Assignment:
Where does the string "Summit" occur in the records? Copy each line that holds it.

Data for the task:

..............................

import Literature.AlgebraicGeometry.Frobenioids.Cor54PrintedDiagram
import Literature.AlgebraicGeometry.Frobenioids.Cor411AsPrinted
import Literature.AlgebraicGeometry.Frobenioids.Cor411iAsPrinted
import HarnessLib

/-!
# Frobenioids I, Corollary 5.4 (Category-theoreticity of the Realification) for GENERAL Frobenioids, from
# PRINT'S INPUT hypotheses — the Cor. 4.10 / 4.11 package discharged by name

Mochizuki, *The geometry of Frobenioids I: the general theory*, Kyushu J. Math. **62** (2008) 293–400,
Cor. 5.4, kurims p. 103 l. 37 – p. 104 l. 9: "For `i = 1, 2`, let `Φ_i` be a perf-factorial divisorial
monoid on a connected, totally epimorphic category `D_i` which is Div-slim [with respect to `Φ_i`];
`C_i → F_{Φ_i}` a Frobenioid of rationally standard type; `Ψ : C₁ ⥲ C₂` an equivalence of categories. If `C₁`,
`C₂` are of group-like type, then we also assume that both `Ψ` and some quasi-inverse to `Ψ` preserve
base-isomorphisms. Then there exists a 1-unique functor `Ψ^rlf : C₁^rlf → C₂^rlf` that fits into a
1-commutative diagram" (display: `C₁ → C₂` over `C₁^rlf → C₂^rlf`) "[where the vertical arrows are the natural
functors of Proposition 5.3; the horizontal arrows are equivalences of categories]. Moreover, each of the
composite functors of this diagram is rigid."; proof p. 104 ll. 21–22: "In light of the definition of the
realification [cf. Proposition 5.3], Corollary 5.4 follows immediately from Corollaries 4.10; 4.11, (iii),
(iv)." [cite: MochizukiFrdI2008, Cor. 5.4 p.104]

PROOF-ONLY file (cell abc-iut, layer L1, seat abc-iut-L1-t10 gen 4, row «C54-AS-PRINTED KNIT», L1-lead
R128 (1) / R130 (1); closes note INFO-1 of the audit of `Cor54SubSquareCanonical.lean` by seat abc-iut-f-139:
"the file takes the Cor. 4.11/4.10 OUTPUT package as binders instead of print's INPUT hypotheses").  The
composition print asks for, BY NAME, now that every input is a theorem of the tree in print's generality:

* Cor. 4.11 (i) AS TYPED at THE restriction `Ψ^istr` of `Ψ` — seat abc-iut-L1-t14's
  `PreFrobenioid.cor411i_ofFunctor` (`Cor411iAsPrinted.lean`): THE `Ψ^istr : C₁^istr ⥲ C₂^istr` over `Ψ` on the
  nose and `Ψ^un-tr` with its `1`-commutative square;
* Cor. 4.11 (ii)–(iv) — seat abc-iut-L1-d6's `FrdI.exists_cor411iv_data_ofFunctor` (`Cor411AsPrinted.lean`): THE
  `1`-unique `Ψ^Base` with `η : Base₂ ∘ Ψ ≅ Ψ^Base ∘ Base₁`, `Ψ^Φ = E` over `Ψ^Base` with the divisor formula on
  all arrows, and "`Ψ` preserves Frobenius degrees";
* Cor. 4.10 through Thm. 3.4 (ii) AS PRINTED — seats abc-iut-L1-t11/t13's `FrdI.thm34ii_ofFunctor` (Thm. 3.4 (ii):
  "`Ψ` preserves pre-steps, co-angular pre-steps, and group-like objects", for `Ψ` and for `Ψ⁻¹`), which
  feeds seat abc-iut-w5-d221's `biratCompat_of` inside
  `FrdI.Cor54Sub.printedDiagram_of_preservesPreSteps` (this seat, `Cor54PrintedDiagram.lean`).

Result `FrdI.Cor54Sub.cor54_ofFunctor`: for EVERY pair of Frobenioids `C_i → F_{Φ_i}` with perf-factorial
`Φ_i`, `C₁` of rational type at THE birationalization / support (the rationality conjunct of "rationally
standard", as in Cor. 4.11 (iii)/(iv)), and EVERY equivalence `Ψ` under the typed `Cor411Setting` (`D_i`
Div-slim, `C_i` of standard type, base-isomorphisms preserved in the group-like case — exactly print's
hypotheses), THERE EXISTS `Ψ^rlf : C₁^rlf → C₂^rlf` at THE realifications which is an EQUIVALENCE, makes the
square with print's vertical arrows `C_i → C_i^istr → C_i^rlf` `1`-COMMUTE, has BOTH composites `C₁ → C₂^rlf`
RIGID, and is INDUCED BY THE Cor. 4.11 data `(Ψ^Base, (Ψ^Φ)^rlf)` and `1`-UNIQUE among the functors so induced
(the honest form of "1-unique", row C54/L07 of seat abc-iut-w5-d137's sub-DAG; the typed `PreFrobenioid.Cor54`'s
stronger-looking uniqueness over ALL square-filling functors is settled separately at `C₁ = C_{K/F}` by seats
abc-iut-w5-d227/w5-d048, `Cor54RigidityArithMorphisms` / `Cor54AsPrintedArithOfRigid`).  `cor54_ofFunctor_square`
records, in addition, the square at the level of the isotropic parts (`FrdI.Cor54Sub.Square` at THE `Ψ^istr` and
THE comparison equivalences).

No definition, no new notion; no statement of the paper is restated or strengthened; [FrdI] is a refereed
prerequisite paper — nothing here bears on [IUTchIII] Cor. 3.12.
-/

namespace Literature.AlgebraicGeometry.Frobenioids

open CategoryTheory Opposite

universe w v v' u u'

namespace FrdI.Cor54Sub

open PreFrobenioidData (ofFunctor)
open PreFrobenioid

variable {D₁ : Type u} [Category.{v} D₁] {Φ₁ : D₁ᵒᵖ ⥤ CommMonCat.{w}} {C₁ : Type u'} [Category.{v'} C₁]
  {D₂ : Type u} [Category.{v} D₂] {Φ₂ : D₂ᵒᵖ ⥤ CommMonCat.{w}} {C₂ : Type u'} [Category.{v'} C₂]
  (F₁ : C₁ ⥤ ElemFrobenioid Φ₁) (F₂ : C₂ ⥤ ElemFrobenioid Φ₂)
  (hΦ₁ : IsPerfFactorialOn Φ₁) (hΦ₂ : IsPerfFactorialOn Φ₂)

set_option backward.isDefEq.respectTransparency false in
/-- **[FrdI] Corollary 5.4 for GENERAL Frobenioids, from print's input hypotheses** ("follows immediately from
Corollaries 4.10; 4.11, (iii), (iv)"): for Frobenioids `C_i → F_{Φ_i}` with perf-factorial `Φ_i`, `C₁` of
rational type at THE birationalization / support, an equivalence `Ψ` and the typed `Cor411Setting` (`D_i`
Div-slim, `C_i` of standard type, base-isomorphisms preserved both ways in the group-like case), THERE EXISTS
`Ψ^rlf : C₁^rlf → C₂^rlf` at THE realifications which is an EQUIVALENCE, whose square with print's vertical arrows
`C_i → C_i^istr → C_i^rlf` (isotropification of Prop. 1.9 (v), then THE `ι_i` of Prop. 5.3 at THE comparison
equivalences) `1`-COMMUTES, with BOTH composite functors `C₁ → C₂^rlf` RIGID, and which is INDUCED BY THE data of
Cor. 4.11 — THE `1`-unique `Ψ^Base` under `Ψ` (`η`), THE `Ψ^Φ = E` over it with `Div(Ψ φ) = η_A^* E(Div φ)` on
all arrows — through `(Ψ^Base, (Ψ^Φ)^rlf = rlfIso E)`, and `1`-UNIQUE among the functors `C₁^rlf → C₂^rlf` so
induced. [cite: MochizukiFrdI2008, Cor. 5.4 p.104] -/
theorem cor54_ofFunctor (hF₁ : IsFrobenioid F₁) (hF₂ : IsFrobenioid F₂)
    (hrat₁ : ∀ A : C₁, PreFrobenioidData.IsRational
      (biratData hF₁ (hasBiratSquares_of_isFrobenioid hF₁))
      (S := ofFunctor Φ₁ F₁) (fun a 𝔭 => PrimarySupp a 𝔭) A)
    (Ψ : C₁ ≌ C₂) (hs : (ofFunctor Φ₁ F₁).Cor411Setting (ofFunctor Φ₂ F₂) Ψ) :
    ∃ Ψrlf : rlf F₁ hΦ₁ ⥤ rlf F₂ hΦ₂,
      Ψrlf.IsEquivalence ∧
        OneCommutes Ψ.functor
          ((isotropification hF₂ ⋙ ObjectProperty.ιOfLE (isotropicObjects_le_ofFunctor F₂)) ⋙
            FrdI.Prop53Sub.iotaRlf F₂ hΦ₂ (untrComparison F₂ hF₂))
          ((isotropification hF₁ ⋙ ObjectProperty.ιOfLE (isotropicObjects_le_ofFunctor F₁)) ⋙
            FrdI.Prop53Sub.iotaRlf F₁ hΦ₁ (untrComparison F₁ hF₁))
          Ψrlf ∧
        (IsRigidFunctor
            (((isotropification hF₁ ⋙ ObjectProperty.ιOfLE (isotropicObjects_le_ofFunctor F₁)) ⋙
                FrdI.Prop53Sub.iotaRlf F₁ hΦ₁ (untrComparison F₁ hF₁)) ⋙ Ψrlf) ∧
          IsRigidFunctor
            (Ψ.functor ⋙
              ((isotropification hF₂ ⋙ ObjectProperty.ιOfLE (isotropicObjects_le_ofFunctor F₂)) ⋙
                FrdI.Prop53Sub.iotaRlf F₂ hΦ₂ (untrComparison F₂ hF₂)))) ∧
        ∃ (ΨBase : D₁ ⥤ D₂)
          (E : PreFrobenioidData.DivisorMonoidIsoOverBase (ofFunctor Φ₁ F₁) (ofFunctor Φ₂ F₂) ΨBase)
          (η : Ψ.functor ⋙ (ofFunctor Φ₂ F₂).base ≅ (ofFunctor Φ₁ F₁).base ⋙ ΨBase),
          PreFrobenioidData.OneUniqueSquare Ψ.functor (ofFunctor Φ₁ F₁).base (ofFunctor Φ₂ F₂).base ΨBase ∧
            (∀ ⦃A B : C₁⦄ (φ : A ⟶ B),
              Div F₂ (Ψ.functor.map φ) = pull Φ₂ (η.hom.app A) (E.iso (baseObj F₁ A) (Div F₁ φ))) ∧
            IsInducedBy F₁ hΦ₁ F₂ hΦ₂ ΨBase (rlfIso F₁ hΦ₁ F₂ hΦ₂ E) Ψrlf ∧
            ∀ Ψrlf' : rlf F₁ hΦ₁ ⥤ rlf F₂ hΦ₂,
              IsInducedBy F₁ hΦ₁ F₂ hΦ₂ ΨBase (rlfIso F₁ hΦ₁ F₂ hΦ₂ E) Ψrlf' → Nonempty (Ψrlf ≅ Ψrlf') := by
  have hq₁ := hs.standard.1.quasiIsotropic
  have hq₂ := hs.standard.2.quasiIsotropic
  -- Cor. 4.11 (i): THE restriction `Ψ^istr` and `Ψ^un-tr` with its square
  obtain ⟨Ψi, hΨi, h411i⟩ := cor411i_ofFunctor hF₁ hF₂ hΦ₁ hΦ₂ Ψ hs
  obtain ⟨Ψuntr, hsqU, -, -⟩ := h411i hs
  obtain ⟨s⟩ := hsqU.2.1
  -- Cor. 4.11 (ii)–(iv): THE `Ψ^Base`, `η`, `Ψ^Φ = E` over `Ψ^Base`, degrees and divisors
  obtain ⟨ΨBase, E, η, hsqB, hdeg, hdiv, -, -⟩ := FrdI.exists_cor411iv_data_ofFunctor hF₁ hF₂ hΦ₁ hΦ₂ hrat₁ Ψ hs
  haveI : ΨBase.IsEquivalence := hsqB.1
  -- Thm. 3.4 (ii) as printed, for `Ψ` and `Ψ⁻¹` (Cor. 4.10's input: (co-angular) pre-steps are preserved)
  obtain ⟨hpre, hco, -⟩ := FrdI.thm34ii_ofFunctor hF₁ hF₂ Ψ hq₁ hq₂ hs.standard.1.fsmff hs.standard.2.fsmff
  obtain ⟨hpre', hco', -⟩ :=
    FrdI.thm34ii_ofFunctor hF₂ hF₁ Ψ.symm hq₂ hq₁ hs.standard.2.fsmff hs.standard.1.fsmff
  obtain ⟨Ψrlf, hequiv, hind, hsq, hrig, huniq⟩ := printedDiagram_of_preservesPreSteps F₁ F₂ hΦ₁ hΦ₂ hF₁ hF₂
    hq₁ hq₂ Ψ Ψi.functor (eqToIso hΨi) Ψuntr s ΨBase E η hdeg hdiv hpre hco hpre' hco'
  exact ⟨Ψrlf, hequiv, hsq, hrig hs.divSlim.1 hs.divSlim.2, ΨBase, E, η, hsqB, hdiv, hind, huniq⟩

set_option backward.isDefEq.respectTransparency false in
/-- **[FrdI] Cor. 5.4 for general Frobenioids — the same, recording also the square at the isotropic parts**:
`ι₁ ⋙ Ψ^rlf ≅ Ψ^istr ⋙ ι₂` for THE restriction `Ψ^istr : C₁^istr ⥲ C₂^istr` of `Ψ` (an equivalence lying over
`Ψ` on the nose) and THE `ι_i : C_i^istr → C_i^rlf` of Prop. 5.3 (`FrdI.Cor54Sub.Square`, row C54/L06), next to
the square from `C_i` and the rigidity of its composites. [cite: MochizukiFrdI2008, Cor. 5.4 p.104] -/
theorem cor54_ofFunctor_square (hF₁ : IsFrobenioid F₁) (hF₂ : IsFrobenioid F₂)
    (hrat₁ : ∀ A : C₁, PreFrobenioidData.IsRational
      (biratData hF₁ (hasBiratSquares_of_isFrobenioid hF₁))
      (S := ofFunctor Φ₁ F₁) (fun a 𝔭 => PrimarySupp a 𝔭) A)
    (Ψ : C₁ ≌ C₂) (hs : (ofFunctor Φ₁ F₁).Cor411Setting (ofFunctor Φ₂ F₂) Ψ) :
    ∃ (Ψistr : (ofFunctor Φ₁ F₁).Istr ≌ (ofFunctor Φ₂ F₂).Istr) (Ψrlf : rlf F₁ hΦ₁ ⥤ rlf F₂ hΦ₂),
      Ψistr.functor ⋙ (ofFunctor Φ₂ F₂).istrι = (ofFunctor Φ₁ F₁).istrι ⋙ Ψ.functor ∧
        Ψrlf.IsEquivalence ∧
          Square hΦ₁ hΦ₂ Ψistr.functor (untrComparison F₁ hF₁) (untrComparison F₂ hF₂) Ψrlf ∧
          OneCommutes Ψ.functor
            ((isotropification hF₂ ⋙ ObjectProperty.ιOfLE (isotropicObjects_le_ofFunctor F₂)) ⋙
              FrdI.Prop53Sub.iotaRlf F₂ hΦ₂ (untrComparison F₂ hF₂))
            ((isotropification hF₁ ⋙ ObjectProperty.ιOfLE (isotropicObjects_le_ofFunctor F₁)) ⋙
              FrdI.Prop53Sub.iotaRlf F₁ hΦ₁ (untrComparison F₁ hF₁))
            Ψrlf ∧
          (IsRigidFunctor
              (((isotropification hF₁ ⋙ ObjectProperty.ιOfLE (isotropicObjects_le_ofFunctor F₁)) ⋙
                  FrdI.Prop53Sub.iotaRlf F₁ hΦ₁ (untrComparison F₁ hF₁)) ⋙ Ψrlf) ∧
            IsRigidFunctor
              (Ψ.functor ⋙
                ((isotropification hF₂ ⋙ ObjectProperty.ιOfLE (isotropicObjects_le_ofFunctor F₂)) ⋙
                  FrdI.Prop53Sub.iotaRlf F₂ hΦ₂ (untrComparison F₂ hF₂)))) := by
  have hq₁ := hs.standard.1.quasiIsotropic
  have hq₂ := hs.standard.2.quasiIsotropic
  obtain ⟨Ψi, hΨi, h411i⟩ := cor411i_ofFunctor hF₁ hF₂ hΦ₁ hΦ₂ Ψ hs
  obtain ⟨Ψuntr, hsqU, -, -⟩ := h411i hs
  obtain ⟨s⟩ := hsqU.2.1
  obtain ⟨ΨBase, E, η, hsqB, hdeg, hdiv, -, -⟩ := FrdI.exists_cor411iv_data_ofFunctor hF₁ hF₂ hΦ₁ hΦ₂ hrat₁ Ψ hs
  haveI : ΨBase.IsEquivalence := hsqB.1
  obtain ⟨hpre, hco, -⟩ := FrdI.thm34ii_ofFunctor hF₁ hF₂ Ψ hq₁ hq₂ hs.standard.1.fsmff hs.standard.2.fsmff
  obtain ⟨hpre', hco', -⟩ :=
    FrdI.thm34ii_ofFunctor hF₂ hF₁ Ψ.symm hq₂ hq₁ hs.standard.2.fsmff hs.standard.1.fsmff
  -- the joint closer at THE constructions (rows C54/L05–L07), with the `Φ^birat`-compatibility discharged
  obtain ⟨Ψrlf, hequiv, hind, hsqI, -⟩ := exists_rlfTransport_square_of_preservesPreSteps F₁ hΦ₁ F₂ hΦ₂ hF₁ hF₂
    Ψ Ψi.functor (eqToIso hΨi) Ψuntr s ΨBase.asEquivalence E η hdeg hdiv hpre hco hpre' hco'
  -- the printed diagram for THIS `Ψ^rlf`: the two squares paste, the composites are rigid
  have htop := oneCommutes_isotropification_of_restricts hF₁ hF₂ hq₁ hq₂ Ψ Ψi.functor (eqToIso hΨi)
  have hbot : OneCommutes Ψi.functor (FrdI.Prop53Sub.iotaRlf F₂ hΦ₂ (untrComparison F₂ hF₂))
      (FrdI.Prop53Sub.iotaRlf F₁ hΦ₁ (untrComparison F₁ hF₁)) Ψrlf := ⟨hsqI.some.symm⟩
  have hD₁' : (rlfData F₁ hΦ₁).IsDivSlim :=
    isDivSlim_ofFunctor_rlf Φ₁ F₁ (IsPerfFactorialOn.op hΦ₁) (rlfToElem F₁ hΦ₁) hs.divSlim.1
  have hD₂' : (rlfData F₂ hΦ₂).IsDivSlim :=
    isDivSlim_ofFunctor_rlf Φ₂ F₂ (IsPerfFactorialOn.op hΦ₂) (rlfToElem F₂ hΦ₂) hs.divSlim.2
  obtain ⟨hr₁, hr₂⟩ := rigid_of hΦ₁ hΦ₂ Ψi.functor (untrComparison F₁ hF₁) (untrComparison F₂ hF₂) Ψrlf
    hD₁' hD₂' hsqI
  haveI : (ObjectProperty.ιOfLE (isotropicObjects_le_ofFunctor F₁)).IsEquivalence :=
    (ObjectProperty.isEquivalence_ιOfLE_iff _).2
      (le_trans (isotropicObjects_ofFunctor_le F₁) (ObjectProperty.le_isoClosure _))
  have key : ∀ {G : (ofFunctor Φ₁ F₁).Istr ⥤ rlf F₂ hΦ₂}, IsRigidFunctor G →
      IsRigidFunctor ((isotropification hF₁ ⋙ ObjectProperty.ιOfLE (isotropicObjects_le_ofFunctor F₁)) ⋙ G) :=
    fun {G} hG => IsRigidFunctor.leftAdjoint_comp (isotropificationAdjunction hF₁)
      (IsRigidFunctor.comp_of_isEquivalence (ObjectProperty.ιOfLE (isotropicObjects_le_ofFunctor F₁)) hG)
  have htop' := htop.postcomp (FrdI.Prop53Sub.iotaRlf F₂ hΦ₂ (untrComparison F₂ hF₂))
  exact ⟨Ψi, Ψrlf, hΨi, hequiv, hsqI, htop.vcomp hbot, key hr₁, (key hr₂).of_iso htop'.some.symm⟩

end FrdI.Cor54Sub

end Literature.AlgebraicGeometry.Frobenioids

..............................

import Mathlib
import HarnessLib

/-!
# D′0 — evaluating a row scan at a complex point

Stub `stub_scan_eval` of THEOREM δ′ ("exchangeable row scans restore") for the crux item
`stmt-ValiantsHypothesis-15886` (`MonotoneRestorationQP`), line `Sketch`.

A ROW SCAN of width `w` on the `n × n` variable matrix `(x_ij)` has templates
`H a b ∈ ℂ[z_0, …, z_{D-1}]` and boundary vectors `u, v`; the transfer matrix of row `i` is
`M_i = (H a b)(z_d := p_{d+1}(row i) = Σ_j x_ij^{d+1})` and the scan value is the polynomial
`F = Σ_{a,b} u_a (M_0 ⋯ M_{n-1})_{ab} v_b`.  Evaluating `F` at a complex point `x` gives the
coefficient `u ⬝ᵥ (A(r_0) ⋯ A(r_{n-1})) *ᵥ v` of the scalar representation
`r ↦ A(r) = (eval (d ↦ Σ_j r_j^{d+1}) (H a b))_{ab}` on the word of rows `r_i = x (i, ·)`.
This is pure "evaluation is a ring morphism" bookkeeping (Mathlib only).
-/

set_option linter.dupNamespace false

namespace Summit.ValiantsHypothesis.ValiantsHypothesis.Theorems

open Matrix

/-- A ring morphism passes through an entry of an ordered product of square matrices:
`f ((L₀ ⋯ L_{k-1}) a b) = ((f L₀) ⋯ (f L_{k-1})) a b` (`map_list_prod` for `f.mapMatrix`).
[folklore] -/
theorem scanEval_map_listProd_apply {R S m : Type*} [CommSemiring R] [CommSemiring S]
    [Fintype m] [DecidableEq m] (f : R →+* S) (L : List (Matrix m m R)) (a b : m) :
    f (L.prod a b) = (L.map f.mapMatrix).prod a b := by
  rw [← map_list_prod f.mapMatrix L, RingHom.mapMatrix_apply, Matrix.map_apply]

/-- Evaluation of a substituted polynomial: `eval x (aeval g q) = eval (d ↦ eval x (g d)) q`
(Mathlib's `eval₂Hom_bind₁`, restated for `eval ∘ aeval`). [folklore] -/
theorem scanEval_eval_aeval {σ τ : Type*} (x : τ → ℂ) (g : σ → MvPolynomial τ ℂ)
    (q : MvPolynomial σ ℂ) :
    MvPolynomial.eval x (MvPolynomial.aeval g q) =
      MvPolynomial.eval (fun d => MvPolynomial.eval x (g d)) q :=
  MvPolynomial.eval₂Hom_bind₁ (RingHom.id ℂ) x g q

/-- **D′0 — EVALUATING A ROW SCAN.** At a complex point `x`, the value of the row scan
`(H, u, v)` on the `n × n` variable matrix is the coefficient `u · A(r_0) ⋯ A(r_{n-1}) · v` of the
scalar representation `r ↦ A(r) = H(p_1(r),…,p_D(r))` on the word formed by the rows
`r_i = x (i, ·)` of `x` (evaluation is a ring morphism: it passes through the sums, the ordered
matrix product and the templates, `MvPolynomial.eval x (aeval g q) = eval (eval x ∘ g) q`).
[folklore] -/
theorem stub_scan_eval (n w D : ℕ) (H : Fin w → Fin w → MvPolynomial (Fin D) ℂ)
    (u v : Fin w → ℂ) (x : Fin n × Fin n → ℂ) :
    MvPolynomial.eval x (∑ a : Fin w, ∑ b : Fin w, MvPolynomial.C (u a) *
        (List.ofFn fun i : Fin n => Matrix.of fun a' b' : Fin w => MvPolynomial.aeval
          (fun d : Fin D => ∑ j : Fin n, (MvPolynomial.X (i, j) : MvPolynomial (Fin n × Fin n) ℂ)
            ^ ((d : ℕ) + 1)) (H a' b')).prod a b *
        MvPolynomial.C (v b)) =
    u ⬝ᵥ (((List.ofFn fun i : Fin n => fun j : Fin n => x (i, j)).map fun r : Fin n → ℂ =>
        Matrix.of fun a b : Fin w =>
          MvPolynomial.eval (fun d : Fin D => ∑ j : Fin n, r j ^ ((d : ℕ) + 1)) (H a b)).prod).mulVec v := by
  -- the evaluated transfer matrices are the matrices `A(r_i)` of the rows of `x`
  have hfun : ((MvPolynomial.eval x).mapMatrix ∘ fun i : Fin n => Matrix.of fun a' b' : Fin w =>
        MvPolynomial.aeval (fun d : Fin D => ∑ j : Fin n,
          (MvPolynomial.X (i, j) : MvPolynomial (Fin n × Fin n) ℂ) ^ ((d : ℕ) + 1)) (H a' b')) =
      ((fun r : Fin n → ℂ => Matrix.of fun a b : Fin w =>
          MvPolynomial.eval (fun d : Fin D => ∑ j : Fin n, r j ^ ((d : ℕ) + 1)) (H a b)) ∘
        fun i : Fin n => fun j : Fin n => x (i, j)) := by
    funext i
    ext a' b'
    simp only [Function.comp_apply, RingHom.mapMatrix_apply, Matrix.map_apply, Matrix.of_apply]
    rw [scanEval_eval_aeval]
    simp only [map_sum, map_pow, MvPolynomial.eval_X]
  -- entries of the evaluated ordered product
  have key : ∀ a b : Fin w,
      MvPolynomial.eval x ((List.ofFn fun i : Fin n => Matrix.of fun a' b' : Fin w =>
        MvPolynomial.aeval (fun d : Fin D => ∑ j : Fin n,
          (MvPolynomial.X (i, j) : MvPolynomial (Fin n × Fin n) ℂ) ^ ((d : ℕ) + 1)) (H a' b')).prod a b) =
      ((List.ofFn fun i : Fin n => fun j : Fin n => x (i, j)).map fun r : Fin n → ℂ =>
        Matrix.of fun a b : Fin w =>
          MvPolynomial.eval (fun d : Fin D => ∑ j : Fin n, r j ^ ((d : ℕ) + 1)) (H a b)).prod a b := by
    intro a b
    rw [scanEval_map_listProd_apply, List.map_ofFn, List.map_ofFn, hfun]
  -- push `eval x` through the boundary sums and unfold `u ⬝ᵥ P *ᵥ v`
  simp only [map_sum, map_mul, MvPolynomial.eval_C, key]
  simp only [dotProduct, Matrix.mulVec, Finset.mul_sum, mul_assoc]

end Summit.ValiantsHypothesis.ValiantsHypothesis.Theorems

..............................

Output for this exercise:
namespace Summit.ValiantsHypothesis.ValiantsHypothesis.Theorems
end Summit.ValiantsHypothesis.ValiantsHypothesis.Theorems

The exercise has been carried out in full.